Impact of Tidal Current-Wind-Wave Obliquity on the Form and Orientation of Coastal Langmuir Circulations

Langmuir Circulation is a turbulent secondary flow, the product of non-linear interactions between surface waves and wind-driven shear imposed by the atmospheric surface layer. The circulations are observed as prominent counter-rotating cells. Langmuir Circulations affect the depth of the upper ocean mixed layer. In nature, realizations of perfect coalignment between the wind and wave fields are expected to the exception, not the norm, and it is thus relevant to assess how Langmuir turbulence responds to directional misalignment between the driving mechanisms responsible for their sustenance. Moreover, mean current directions - whether associated with tides or larger-scale eddies - show seasonal patterns while immediate local wind directions vary frequently. Thus, mean current-wind-wave parameter space, and the system response to variability in the underlying parameter space - affect form and orientation of Langmuir cells. Therefore, in this study, we investigate the affect of misaligned mean currents, wind, and wave fields on the structural and dynamical properties of coastal Langmuir turbulence (in this regime, bottom-boundary layer shear further alters the dynamics).

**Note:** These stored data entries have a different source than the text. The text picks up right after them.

set_option maxHeartbeats 400000 in
open Selection RegularCondensate.Selection in
/-- **FM-SEL `stub_fmSelection` — good blocks with energy control** (registered stub of the line
`log-kantorovich-enstrophy-transfer` on stmt-AnomalousDissipation-0211). At one level (`κ > 0`, global planar
Leray–Hopf flow `v` under a steady smooth mean-zero force, global weak sourced scalar `θ` with steady smooth mean-zero
source `h` and `L²` datum, comparison flow `W` jointly continuous on `(0, ∞) × T²` and bounded on `t > 0`, block
length `S > 0`, floor `2ε < ⟨κ‖∇θ‖²⟩`, ceilings `⟨‖θ‖²⟩ < Eθ`, `⟨∫‖v‖²⟩ < Ev`, `⟨∫‖v - W‖²⟩ < δ`, conull admissible
set `G ⊆ (0,∞)`), some block `(a, a+S]` with `a ∈ G`, `a > 0` has power `≥ εS/2`, variance mass `≤ Λ' Eθ S`,
fluctuation mass `≤ Λ' δ S`, starting variance `≤ Λ' Eθ`, energy mass `≤ Λ' Ev S` and starting energy `≤ Λ' Ev`,
`Λ' = 256 (∫h²) Eθ/ε² + 8`. Proof: honesty of the four running means picks a large horizon `N`; `(H1)`, `(H3)` of
`FluidPDE/SourcedScalarBudget` and the integrability of the six functionals feed the penalised sliding-block
selection `Selection.exists_good_block` (constants `64 (∫h²) Eθ/ε² ≤ Λ'`). [folklore] -/
theorem stub_fmSelection :
    ∀ (κ : ℝ) (g v₀ : UnitAddTorus (Fin 2) → EuclideanSpace ℝ (Fin 2))
      (v W : ℝ → UnitAddTorus (Fin 2) → EuclideanSpace ℝ (Fin 2))
      (h θ₀ : UnitAddTorus (Fin 2) → ℝ) (θ : ℝ → UnitAddTorus (Fin 2) → ℝ)
      (G : Set ℝ) (ε Eθ Ev δ S B : ℝ),
      0 < κ → Torus.IsSmooth g → Torus.HasZeroMean g → Torus.IsGlobalLerayHopf κ (fun _ => g) v₀ v →
      ContinuousOn (Function.uncurry W) (Set.Ioi 0 ×ˢ Set.univ) → (∀ t, 0 < t → ∀ x, ‖W t x‖ ≤ B) →
      Torus.IsSmooth h → Torus.HasZeroMean h → MemLp θ₀ 2 volume →
      Torus.IsWeakScalarTransportForced κ v (fun _ => h) θ₀ θ →
      (∀ᵐ a ∂(volume.restrict (Set.Ioi (0 : ℝ))), a ∈ G) →
      0 < ε → 0 < S → 0 < δ →
      2 * ε < longTimeAvgSup (fun t => κ * (Torus.eScalarGradNormSq (θ t)).toReal) →
      longTimeAvgSup (fun t => Torus.scalarL2Sq (θ t)) < Eθ →
      longTimeAvgSup (fun t => ∫ x, ‖v t x‖ ^ 2) < Ev →
      longTimeAvgSup (fun t => ∫ x, ‖v t x - W t x‖ ^ 2) < δ →
      ∃ a ∈ G, 0 < a ∧
        ε / 2 * S ≤ ∫ t in Set.Ioc a (a + S), ∫ x, θ t x * h x ∧
        ∫ t in Set.Ioc a (a + S), Torus.scalarL2Sq (θ t) ≤ (256 * (∫ x, h x ^ 2) * Eθ / ε ^ 2 + 8) * Eθ * S ∧
        ∫ t in Set.Ioc a (a + S), ∫ x, ‖v t x - W t x‖ ^ 2 ≤ (256 * (∫ x, h x ^ 2) * Eθ / ε ^ 2 + 8) * δ * S ∧
        Torus.scalarL2Sq (θ a) ≤ (256 * (∫ x, h x ^ 2) * Eθ / ε ^ 2 + 8) * Eθ ∧
        ∫ t in Set.Ioc a (a + S), ∫ x, ‖v t x‖ ^ 2 ≤ (256 * (∫ x, h x ^ 2) * Eθ / ε ^ 2 + 8) * Ev * S ∧
        ∫ x, ‖v a x‖ ^ 2 ≤ (256 * (∫ x, h x ^ 2) * Eθ / ε ^ 2 + 8) * Ev := by
  intro κ g v₀ v W h θ₀ θ G ε Eθ Ev δ S B hκ hgs hgz hLH hWc hWB hhs hhz hθ₀ hθ hG hε hS hδ hD hSlim hKlim hFlim
  have hG' : ∀ T, 0 < T → ∫⁻ t in Ioo 0 T, Torus.eGradNormSq (v t) ^ (1 / 2 : ℝ) < ⊤ := fun T hT =>
    QuietOfSubLog.lintegral_rpow_half_eGradNormSq_lt_top hLH hT
  have hH0 : 0 ≤ ∫ y, h y ^ 2 := integral_nonneg fun _ => sq_nonneg _
  have hE0 : ∀ t, 0 ≤ Torus.scalarL2Sq (θ t) := fun t => Torus.scalarL2Sq_nonneg _
  have hF0 : ∀ t, 0 ≤ ∫ x, ‖v t x - W t x‖ ^ 2 := fun t => integral_nonneg fun _ => sq_nonneg _
  have hK0 : ∀ t, 0 ≤ ∫ x, ‖v t x‖ ^ 2 := fun t => integral_nonneg fun _ => sq_nonneg _
  have hq0 : ∀ t, 0 ≤ κ * (Torus.eScalarGradNormSq (θ t)).toReal := fun t => mul_nonneg hκ.le ENNReal.toReal_nonneg
  have hEθ : 0 < Eθ := (longTimeAvgSup_nonneg hE0).trans_lt hSlim
  have hEv : 0 < Ev := (longTimeAvgSup_nonneg hK0).trans_lt hKlim
  -- integrability on every `(0, T]` of the power, the variance, the fluctuation, the energy and the dissipation rate
  have hPi : ∀ T, IntegrableOn (fun t => ∫ x, θ t x * h x) (Ioc 0 T) := fun T => by
    rcases le_or_gt T 0 with hT | hT
    · rw [Ioc_eq_empty (not_lt.2 hT)]; exact integrableOn_empty
    exact (intervalIntegrable_iff_integrableOn_Ioc_of_le hT.le).1 (Condensate.intervalIntegrable_integral_mul hθ hhs.continuous hT)
  have hEi : ∀ T, IntegrableOn (fun t => Torus.scalarL2Sq (θ t)) (Ioc 0 T) := fun T => by
    rcases le_or_gt T 0 with hT | hT
    · rw [Ioc_eq_empty (not_lt.2 hT)]; exact integrableOn_empty
    exact (Torus.integrableOn_scalarL2Sq hθ hT).1
  have hFi := fun T => integrableOn_fluct_of_continuousOn hκ hgs hgz hLH hWc hWB T
  have hKi : ∀ T, IntegrableOn (fun t => ∫ x, ‖v t x‖ ^ 2) (Ioc 0 T) := fun T => by
    rcases le_or_gt T 0 with hT | hT
    · rw [Ioc_eq_empty (not_lt.2 hT)]; exact integrableOn_empty
    exact hLH.integrableOn_integral_norm_sq hT
  have hqi : ∀ T, IntegrableOn (fun t => κ * (Torus.eScalarGradNormSq (θ t)).toReal) (Ioc 0 T) := fun T => by
    rcases le_or_gt T 0 with hT | hT
    · rw [Ioc_eq_empty (not_lt.2 hT)]; exact integrableOn_empty
    exact (Torus.integrableOn_dissipationRate hκ hθ hθ₀ hhs hG' hT).1
  -- `(H3)`: `P² ≤ (∫h²) ‖θ‖²` a.e. (the trace is the power a.e.)
  have hPE : ∀ᵐ t ∂(volume.restrict (Ioi (0 : ℝ))), (∫ x, θ t x * h x) ^ 2 ≤ (∫ y, h y ^ 2) * Torus.scalarL2Sq (θ t) := by
    filter_upwards [Torus.ae_integral_mul_eq_trace hθ hhs, Torus.ae_trace_sq_le hθ hhs] with t h1 h2
    rw [h1]; exact h2
  -- honesty of the four running means and a good horizon `N` beyond the largeness threshold `L`
  obtain ⟨R, hR⟩ := exists_forall_fluct_le_of_continuousOn hκ hgs hgz hLH hWc hWB
  have hFb : IsBoundedUnder (· ≤ ·) atTop (timeMean fun t => ∫ x, ‖v t x - W t x‖ ^ 2) :=
    isBoundedUnder_le_timeMean (C := R) fun t ht => by rw [abs_of_nonneg (hF0 t)]; exact hR t ht
  have hEb := Torus.isBoundedUnder_timeMean_scalarL2Sq hκ hθ hθ₀ hhs hhz hG'
  have hKb := hLH.isBoundedUnder_timeMean_energy hκ (hgs.memLp 2) hgz
  set K : ℝ := ∫ t in (0 : ℝ)..S, ∫ s in (0 : ℝ)..t, ∫ x, θ s x * h x with hK
  set L : ℝ := (3 * ε * S ^ 2 / 8 + S * (1 / 2 * ∫ y, θ₀ y ^ 2) + |K| + 1) / (7 / 8 * ε * S) with hL
  have hshift : Tendsto (fun N : ℝ => N + S) atTop atTop := tendsto_atTop_add_const_right _ S tendsto_id
  have e1 : ∀ᶠ N in atTop, timeMean (fun t => Torus.scalarL2Sq (θ t)) N < Eθ := eventually_lt_of_limsup_lt hSlim hEb
  have e2 : ∀ᶠ N in atTop, timeMean (fun t => ∫ x, ‖v t x‖ ^ 2) N < Ev := eventually_lt_of_limsup_lt hKlim hKb
  obtain ⟨N, hqN, hEN, hET, hFT, hKN, hKT, hLN⟩ := ((frequently_lt_of_lt_limsup
    (isCoboundedUnder_le_timeMean_of_nonneg hq0) hD).and_eventually (e1.and ((hshift.eventually e1).and
    ((hshift.eventually (eventually_lt_of_limsup_lt hFlim hFb)).and (e2.and ((hshift.eventually e2).and
    (eventually_ge_atTop (max 1 L)))))))).exists
  have hN : 0 < N := one_pos.trans_le ((le_max_left _ _).trans hLN)
  have hT : 0 < N + S := by linarith
  have hlarge : 3 * ε * S ^ 2 / 8 + S * (1 / 2 * ∫ y, θ₀ y ^ 2) + |K| < 7 / 8 * ε * S * N := by
    have h1 : L ≤ N := (le_max_right _ _).trans hLN
    rw [hL, div_le_iff₀ (by positivity)] at h1
    linarith
  -- the running means as integrals
  have mEN : ∫ s in (0 : ℝ)..N, Torus.scalarL2Sq (θ s) ≤ Eθ * N := by
    rw [Condensate.intervalIntegral_eq_mul_timeMean _ hN]; nlinarith
  have mET : ∫ s in (0 : ℝ)..(N + S), Torus.scalarL2Sq (θ s) ≤ Eθ * (N + S) := by
    rw [Condensate.intervalIntegral_eq_mul_timeMean _ hT]; nlinarith
  have mFT : ∫ s in (0 : ℝ)..(N + S), (∫ x, ‖v s x - W s x‖ ^ 2) ≤ δ * (N + S) := by
    rw [Condensate.intervalIntegral_eq_mul_timeMean _ hT]; nlinarith
  have mKN : ∫ s in (0 : ℝ)..N, (∫ x, ‖v s x‖ ^ 2) ≤ Ev * N := by
    rw [Condensate.intervalIntegral_eq_mul_timeMean _ hN]; nlinarith
  have mKT : ∫ s in (0 : ℝ)..(N + S), (∫ x, ‖v s x‖ ^ 2) ≤ Ev * (N + S) := by
    rw [Condensate.intervalIntegral_eq_mul_timeMean _ hT]; nlinarith
  -- `(H1)` turns the dissipation floor at `N` into a floor for the primitive of the power on `[N, N + S]`
  have hfloor : ∀ t ∈ Icc N (N + S), 2 * ε * N - 1 / 2 * (∫ y, θ₀ y ^ 2) ≤ ∫ s in (0 : ℝ)..t, ∫ x, θ s x * h x := by
    intro t ht
    have ht0 : 0 < t := hN.trans_le ht.1
    have h1 := Torus.intervalIntegral_dissipationRate_le hκ hθ hθ₀ hhs hG' ht0
    have h2 : ∫ s in (0 : ℝ)..t, ((∫ y, θ₀ y * h y) + ∫ τ in Ioc 0 s, ((∫ y, θ τ y *
        (⟪v τ y, Torus.gradient h y⟫_ℝ + κ * Torus.laplacian h y)) + ∫ y, h y * h y)) = ∫ s in (0 : ℝ)..t, ∫ x, θ s x * h x := by
      rw [intervalIntegral.integral_of_le ht0.le, intervalIntegral.integral_of_le ht0.le]
      exact (integral_congr_ae (ae_restrict_of_ae_restrict_of_subset Ioc_subset_Ioi_self (Torus.ae_integral_mul_eq_trace hθ hhs))).symm
    have h3 : ∫ s in (0 : ℝ)..N, κ * (Torus.eScalarGradNormSq (θ s)).toReal ≤ ∫ s in (0 : ℝ)..t, κ * (Torus.eScalarGradNormSq (θ s)).toReal :=
      intervalIntegral.integral_mono_interval le_rfl hN.le ht.1 (ae_of_all _ hq0)
        (AgeDecoupling.intervalIntegrable_of_forall_integrableOn hqi le_rfl ht0.le)
    have h4 : 2 * ε * N ≤ ∫ s in (0 : ℝ)..N, κ * (Torus.eScalarGradNormSq (θ s)).toReal := by
      rw [Condensate.intervalIntegral_eq_mul_timeMean _ hN]; nlinarith
    linarith
  -- the penalised selection, then `64 (∫h²) Eθ/ε² ≤ Λ'`
  obtain ⟨a, haG, ha, g1, g2, g3, g4, g5, g6⟩ := exists_good_block hS hN hε hEθ hEv hδ hH0 hPi hEi hFi hKi hE0 hF0 hK0
    (fun a ha => sq_block_le hPi hEi hPE hS.le ha) hfloor mEN mET mFT mKN mKT hlarge hG
  refine ⟨a, haG, ha, g1, g2.trans (sub_nonneg.1 ?_), g3.trans (sub_nonneg.1 ?_), g4.trans (sub_nonneg.1 ?_),
    g5.trans (sub_nonneg.1 ?_), g6.trans (sub_nonneg.1 ?_)⟩
  · have e : (256 * (∫ y, h y ^ 2) * Eθ / ε ^ 2 + 8) * Eθ * S - 64 * S * (∫ y, h y ^ 2) * Eθ ^ 2 / ε ^ 2 =
        192 * (S * (∫ y, h y ^ 2) * Eθ ^ 2 / ε ^ 2) + 8 * (Eθ * S) := by ring
    rw [e]; positivity
  · have e : (256 * (∫ y, h y ^ 2) * Eθ / ε ^ 2 + 8) * δ * S - 64 * S * (∫ y, h y ^ 2) * Eθ * δ / ε ^ 2 =
        192 * (S * (∫ y, h y ^ 2) * Eθ * δ / ε ^ 2) + 8 * (δ * S) := by ring
    rw [e]; positivity
  · have e : (256 * (∫ y, h y ^ 2) * Eθ / ε ^ 2 + 8) * Eθ - 64 * (∫ y, h y ^ 2) * Eθ ^ 2 / ε ^ 2 =
        192 * ((∫ y, h y ^ 2) * Eθ ^ 2 / ε ^ 2) + 8 * Eθ := by ring
    rw [e]; positivity
  · have e : (256 * (∫ y, h y ^ 2) * Eθ / ε ^ 2 + 8) * Ev * S - 64 * S * (∫ y, h y ^ 2) * Eθ * Ev / ε ^ 2 =
        192 * (S * (∫ y, h y ^ 2) * Eθ * Ev / ε ^ 2) + 8 * (Ev * S) := by ring
    rw [e]; positivity
  · have e : (256 * (∫ y, h y ^ 2) * Eθ / ε ^ 2 + 8) * Ev - 64 * (∫ y, h y ^ 2) * Eθ * Ev / ε ^ 2 =
        192 * ((∫ y, h y ^ 2) * Eθ * Ev / ε ^ 2) + 8 * Ev := by ring
    rw [e]; positivity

We show that the misaligned mean current mechanistically changes the morphology of the Langmuir cells. Another observation of small-scale Langmuir structures reveals that packets of streaks at different horizontal planes align in different directions. This hints at the existence of a rotating small-scale Langmuir structures about the wall-normal axis forming a spiral, solely due to the interaction of misaligned wind-wave-mean current forcing.